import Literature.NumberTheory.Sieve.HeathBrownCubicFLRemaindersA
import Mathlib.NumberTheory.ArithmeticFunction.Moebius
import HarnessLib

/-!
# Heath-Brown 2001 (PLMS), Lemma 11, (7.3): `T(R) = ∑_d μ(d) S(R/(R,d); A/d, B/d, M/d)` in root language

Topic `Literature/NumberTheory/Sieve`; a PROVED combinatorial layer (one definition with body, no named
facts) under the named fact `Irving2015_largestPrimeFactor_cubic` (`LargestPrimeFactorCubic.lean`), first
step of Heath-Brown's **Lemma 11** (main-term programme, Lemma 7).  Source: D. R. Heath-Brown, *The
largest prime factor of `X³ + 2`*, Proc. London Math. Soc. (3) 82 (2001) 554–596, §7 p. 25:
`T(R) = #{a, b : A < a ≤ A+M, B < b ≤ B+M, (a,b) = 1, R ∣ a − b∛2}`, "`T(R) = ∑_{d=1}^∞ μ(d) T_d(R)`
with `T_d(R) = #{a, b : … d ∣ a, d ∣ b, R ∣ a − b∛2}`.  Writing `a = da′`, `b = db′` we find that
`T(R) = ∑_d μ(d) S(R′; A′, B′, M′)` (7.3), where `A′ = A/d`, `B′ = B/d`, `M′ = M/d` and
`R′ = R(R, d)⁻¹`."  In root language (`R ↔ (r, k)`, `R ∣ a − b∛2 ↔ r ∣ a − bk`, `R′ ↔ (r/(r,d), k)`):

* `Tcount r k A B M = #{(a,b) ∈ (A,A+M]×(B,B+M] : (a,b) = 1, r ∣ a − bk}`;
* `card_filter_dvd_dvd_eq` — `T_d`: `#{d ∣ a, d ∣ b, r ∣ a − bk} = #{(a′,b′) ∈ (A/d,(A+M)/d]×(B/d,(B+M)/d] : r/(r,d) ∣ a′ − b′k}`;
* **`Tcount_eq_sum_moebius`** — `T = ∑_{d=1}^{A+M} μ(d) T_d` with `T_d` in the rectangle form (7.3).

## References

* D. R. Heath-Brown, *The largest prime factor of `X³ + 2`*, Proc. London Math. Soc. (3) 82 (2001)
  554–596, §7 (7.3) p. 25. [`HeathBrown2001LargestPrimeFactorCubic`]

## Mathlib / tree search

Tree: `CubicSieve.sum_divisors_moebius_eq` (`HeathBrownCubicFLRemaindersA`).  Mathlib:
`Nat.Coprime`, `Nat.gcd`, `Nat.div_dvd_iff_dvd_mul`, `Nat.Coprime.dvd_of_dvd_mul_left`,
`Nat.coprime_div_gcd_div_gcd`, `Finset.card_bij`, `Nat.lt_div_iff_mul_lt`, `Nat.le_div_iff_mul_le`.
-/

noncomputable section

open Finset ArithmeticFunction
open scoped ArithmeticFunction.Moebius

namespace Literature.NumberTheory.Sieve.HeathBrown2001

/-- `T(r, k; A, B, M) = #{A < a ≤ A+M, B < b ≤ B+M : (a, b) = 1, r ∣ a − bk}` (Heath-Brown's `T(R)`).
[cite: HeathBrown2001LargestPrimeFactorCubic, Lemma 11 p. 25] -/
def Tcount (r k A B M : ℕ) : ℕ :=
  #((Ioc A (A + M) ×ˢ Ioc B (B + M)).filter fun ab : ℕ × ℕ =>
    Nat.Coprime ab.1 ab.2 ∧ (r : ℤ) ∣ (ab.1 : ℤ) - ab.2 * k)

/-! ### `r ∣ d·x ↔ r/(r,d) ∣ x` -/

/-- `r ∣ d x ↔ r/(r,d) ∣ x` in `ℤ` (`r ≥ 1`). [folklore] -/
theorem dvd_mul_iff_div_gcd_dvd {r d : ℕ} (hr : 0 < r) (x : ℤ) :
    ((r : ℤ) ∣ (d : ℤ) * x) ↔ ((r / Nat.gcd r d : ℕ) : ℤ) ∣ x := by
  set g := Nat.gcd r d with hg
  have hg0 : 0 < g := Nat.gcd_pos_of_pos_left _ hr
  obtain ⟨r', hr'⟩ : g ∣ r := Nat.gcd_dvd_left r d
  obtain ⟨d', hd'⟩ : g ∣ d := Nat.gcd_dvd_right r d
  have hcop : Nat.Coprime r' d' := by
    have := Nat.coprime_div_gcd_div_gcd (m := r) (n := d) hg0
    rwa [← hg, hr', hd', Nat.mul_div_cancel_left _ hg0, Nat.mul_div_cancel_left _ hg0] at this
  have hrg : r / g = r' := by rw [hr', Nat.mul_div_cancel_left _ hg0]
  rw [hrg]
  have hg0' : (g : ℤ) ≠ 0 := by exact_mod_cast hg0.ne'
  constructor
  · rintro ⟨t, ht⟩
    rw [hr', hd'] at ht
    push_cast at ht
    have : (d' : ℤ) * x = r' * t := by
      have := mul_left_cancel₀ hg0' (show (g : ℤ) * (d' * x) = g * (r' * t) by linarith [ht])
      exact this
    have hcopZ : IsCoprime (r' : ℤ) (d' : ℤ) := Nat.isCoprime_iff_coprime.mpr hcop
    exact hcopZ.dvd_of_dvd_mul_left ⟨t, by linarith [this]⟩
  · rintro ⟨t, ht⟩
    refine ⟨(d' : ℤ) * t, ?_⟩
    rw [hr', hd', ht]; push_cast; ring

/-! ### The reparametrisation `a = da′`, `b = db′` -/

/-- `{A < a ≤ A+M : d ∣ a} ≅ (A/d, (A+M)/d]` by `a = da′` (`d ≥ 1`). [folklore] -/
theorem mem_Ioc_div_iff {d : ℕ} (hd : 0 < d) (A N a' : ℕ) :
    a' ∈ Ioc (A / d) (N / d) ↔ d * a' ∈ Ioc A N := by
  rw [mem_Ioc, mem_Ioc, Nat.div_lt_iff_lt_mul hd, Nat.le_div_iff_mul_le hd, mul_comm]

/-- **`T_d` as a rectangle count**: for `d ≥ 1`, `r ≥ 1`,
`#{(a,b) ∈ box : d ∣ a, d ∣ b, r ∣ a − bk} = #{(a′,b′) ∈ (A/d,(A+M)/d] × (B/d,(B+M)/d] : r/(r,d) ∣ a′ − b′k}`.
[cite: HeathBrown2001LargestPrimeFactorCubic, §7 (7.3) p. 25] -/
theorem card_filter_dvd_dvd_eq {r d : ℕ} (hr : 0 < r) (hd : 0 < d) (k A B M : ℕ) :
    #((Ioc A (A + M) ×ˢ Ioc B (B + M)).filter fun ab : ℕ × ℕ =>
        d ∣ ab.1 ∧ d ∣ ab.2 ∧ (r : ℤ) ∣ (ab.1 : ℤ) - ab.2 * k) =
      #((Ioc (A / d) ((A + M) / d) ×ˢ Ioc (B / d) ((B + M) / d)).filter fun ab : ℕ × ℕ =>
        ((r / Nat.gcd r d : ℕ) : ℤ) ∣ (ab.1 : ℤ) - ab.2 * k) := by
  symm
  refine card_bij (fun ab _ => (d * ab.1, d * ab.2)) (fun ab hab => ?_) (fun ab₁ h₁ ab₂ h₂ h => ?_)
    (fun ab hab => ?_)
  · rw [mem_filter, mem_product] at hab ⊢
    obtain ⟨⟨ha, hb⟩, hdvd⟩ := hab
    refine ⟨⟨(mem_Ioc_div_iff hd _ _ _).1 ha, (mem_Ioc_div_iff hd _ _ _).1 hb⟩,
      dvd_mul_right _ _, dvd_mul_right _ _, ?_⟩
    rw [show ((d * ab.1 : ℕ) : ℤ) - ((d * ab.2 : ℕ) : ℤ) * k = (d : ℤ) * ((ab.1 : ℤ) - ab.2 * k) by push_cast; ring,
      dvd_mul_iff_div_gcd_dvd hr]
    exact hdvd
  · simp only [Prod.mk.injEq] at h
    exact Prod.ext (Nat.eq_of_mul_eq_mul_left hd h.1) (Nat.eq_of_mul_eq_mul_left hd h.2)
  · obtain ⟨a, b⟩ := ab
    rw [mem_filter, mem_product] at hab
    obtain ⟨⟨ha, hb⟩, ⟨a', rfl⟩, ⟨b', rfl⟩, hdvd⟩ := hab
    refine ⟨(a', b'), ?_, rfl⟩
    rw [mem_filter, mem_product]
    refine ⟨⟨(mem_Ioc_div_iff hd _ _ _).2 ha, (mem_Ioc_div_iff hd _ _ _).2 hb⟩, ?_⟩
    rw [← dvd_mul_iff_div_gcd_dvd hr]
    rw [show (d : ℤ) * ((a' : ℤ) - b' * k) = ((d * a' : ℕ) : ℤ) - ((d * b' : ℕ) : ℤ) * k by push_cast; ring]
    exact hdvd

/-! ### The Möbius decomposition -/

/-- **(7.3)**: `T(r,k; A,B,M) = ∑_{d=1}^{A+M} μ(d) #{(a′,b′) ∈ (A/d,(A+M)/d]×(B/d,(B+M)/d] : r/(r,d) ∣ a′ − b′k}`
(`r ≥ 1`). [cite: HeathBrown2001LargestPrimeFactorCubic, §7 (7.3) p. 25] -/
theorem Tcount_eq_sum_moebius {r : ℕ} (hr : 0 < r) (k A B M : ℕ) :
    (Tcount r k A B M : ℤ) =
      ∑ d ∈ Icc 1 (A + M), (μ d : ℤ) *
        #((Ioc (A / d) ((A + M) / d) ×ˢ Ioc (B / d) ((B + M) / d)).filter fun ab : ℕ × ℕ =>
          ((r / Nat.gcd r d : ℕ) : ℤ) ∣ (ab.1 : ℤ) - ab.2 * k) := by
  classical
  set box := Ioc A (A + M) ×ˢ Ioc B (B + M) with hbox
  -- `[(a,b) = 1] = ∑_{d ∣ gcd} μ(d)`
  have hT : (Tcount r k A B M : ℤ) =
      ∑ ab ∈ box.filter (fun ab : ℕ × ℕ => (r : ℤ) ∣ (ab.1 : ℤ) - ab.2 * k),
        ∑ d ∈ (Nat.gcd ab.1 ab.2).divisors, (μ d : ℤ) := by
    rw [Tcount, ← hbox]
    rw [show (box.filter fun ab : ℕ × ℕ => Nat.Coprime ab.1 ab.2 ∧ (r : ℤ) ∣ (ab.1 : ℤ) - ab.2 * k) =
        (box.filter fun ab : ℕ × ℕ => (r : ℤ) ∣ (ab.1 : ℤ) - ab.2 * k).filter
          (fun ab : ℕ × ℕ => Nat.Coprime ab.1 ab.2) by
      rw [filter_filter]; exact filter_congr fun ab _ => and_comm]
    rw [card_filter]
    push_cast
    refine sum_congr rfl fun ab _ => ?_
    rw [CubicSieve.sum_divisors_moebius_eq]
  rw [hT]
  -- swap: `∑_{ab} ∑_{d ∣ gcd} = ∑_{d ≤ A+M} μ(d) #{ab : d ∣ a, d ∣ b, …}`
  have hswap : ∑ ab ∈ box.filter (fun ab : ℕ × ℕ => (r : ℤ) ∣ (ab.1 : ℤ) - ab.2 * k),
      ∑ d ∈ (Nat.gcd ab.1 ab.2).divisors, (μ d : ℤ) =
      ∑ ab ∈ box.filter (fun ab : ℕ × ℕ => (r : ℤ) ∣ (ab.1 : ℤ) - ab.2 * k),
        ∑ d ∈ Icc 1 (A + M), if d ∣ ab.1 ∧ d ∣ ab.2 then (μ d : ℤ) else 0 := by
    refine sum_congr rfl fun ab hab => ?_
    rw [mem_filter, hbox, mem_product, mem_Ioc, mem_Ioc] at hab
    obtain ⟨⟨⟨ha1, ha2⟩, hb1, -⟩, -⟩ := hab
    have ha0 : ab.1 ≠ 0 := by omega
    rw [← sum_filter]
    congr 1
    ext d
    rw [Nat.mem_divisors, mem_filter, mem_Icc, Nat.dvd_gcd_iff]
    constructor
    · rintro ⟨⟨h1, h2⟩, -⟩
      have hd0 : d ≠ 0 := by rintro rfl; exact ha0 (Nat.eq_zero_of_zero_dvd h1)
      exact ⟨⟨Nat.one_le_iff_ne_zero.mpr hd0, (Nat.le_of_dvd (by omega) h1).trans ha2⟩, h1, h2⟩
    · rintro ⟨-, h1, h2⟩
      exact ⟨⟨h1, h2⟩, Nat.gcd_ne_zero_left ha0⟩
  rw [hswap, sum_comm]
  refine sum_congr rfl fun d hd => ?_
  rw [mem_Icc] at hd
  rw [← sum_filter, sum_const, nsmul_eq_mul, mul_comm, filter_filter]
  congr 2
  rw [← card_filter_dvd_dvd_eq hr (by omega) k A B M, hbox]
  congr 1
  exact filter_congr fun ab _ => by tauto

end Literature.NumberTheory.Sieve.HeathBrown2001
* * *
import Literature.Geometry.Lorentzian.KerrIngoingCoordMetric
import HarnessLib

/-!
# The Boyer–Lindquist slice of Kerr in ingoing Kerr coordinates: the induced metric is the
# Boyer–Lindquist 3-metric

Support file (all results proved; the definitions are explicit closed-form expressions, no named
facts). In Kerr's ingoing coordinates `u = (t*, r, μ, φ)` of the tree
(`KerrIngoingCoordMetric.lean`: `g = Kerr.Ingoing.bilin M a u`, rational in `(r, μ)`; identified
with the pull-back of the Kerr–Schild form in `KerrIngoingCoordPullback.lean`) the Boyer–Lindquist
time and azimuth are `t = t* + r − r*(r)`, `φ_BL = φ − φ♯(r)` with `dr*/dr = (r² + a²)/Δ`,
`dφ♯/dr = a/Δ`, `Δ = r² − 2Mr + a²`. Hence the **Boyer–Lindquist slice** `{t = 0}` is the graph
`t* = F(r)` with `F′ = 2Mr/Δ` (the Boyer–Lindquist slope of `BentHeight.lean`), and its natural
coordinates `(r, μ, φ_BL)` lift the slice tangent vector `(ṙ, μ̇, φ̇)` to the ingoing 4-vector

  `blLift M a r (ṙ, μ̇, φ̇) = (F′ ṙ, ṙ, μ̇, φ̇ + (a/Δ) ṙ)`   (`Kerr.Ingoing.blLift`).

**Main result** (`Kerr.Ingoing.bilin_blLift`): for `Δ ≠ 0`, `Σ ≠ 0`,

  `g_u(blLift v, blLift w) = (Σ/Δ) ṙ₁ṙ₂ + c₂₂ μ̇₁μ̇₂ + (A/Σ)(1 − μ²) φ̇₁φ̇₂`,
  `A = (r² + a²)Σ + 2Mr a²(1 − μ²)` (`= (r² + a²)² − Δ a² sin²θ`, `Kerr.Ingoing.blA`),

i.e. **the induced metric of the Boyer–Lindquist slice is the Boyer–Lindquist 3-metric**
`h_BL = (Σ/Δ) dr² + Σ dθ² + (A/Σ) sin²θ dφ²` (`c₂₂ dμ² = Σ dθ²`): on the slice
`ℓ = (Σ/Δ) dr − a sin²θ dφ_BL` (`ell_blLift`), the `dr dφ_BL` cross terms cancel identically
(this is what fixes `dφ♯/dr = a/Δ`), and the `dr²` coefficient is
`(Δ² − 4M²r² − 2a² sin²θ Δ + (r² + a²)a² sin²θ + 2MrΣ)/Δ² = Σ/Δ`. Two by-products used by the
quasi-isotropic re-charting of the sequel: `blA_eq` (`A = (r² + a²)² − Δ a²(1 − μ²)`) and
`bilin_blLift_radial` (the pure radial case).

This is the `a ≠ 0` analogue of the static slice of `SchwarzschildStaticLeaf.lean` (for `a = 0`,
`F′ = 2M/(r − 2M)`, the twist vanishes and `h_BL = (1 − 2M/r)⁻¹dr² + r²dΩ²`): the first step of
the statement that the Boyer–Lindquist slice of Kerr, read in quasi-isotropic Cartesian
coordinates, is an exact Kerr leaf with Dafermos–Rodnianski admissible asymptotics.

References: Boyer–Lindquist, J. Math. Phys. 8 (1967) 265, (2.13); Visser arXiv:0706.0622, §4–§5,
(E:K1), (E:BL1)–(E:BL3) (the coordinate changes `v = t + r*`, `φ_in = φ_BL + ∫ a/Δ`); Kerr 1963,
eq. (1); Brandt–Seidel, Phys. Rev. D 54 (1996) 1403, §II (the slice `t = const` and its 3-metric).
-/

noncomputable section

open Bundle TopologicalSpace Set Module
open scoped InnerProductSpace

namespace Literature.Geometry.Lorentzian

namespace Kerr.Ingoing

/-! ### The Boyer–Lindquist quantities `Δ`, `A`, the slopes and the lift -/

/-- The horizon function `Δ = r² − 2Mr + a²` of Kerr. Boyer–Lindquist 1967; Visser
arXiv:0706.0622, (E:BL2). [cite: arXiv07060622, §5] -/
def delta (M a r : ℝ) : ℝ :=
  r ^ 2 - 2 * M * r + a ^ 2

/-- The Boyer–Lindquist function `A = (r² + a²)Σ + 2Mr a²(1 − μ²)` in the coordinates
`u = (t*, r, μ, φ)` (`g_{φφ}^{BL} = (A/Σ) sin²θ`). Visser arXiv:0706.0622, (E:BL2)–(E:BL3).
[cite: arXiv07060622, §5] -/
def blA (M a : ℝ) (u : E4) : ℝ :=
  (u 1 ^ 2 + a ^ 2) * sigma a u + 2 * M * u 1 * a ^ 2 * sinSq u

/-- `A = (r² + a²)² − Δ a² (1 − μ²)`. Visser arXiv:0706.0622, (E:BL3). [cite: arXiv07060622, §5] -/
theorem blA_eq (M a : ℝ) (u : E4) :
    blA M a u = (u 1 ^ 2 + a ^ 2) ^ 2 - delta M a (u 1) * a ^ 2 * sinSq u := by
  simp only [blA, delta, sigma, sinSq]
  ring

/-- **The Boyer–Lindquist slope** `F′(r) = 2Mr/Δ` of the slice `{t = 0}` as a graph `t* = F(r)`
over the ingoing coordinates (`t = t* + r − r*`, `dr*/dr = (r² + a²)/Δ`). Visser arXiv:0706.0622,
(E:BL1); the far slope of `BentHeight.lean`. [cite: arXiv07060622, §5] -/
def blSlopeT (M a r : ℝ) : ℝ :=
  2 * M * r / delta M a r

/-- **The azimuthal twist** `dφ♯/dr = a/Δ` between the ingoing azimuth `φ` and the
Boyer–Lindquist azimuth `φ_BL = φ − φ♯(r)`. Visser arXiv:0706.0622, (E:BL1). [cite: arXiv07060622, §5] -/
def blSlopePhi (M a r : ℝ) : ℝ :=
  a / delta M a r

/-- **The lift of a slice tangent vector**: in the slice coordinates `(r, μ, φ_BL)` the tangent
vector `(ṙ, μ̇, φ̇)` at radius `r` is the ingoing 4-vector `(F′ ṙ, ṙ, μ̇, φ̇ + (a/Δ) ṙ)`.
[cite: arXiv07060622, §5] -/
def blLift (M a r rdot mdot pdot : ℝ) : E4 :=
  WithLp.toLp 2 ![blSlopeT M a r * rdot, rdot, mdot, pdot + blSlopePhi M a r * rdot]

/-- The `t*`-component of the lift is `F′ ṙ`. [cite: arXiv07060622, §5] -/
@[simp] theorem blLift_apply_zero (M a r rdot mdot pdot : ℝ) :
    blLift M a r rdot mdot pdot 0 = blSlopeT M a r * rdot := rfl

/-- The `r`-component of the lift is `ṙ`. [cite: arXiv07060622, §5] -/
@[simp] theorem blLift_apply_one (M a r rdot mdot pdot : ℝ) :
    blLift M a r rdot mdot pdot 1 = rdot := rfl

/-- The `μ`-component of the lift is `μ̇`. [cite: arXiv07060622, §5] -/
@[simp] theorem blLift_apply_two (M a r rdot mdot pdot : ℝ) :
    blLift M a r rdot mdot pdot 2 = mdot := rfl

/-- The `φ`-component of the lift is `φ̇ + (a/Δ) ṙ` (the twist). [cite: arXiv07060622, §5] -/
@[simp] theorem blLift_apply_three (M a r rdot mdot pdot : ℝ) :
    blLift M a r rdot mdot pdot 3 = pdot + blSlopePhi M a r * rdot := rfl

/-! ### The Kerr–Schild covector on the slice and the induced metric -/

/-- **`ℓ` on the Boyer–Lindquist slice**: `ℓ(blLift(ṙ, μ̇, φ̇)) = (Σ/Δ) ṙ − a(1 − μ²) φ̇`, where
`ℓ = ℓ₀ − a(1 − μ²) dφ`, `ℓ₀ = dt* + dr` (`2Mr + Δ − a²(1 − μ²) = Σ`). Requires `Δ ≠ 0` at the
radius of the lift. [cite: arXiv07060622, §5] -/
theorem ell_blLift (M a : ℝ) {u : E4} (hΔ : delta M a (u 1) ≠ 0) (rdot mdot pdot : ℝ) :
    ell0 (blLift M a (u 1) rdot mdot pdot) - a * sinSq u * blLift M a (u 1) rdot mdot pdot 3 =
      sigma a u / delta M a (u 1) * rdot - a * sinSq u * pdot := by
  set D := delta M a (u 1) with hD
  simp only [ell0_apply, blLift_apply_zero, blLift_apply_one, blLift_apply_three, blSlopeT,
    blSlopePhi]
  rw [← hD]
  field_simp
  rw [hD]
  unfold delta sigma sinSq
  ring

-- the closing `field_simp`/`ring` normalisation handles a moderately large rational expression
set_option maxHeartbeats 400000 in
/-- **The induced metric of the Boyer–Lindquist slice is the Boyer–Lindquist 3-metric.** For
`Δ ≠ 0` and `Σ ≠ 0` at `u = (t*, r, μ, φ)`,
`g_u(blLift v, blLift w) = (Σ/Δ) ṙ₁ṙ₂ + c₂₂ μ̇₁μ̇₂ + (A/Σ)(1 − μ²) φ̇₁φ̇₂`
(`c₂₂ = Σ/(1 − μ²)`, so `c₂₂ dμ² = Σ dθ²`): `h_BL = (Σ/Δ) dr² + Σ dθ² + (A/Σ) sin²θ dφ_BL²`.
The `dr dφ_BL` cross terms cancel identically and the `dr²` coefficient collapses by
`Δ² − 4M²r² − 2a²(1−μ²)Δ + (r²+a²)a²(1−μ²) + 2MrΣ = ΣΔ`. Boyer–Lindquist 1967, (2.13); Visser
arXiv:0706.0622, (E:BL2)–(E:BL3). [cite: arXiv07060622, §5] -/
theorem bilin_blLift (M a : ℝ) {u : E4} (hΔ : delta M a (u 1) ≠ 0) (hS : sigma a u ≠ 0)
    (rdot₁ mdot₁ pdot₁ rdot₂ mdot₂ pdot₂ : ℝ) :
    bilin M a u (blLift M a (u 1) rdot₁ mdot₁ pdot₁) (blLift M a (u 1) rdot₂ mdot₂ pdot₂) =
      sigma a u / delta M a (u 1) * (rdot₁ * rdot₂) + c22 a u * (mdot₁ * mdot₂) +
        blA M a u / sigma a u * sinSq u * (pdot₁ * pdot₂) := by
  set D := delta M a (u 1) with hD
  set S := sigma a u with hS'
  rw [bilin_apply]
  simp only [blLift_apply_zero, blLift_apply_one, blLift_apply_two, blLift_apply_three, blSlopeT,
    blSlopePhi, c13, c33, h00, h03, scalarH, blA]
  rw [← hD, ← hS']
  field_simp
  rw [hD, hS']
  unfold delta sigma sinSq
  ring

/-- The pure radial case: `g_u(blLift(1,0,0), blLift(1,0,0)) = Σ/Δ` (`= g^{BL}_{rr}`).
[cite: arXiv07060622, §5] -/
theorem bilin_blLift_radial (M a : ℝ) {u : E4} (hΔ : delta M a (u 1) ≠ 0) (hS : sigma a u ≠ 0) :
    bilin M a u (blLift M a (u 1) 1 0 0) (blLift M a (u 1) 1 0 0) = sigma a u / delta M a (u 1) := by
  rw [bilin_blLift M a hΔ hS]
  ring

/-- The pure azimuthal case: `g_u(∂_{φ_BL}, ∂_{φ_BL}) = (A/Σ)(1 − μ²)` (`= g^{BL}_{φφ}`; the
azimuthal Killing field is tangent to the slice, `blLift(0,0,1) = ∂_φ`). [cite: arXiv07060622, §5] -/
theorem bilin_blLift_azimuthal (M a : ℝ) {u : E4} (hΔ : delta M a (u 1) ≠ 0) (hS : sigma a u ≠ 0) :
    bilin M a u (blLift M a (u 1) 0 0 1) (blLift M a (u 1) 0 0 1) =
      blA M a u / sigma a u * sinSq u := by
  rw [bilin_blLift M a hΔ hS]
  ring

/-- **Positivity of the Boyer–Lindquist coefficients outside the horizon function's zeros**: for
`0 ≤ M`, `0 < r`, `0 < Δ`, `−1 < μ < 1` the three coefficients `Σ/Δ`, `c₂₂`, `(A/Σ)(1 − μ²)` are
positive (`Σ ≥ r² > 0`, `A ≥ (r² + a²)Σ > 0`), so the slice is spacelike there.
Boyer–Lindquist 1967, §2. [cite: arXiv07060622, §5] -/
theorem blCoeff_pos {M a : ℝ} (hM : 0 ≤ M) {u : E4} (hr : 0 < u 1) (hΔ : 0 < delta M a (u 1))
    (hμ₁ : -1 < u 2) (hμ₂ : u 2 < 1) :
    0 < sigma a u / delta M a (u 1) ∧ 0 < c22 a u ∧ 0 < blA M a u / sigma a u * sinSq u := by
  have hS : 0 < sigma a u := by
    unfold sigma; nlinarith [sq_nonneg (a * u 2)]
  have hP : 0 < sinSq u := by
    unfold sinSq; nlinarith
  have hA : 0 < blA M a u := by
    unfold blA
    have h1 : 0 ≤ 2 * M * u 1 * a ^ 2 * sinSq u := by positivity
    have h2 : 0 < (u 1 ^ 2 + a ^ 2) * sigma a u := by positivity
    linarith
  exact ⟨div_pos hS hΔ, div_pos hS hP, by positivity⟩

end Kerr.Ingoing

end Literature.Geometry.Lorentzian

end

__Task prompt__:
As listed above, the lines from the line with "refine ⟨(a', b'), ?_, rfl⟩" to the line with "rw [show (box.filter" are to be echoed exactly, with both ends included and nothing added.

__Finished exercise__:
    refine ⟨(a', b'), ?_, rfl⟩
    rw [mem_filter, mem_product]
    refine ⟨⟨(mem_Ioc_div_iff hd _ _ _).2 ha, (mem_Ioc_div_iff hd _ _ _).2 hb⟩, ?_⟩
    rw [← dvd_mul_iff_div_gcd_dvd hr]
    rw [show (d : ℤ) * ((a' : ℤ) - b' * k) = ((d * a' : ℕ) : ℤ) - ((d * b' : ℕ) : ℤ) * k by push_cast; ring]
    exact hdvd

/-! ### The Möbius decomposition -/

/-- **(7.3)**: `T(r,k; A,B,M) = ∑_{d=1}^{A+M} μ(d) #{(a′,b′) ∈ (A/d,(A+M)/d]×(B/d,(B+M)/d] : r/(r,d) ∣ a′ − b′k}`
(`r ≥ 1`). [cite: HeathBrown2001LargestPrimeFactorCubic, §7 (7.3) p. 25] -/
theorem Tcount_eq_sum_moebius {r : ℕ} (hr : 0 < r) (k A B M : ℕ) :
    (Tcount r k A B M : ℤ) =
      ∑ d ∈ Icc 1 (A + M), (μ d : ℤ) *
        #((Ioc (A / d) ((A + M) / d) ×ˢ Ioc (B / d) ((B + M) / d)).filter fun ab : ℕ × ℕ =>
          ((r / Nat.gcd r d : ℕ) : ℤ) ∣ (ab.1 : ℤ) - ab.2 * k) := by
  classical
  set box := Ioc A (A + M) ×ˢ Ioc B (B + M) with hbox
  -- `[(a,b) = 1] = ∑_{d ∣ gcd} μ(d)`
  have hT : (Tcount r k A B M : ℤ) =
      ∑ ab ∈ box.filter (fun ab : ℕ × ℕ => (r : ℤ) ∣ (ab.1 : ℤ) - ab.2 * k),
        ∑ d ∈ (Nat.gcd ab.1 ab.2).divisors, (μ d : ℤ) := by
    rw [Tcount, ← hbox]
    rw [show (box.filter fun ab : ℕ × ℕ => Nat.Coprime ab.1 ab.2 ∧ (r : ℤ) ∣ (ab.1 : ℤ) - ab.2 * k) =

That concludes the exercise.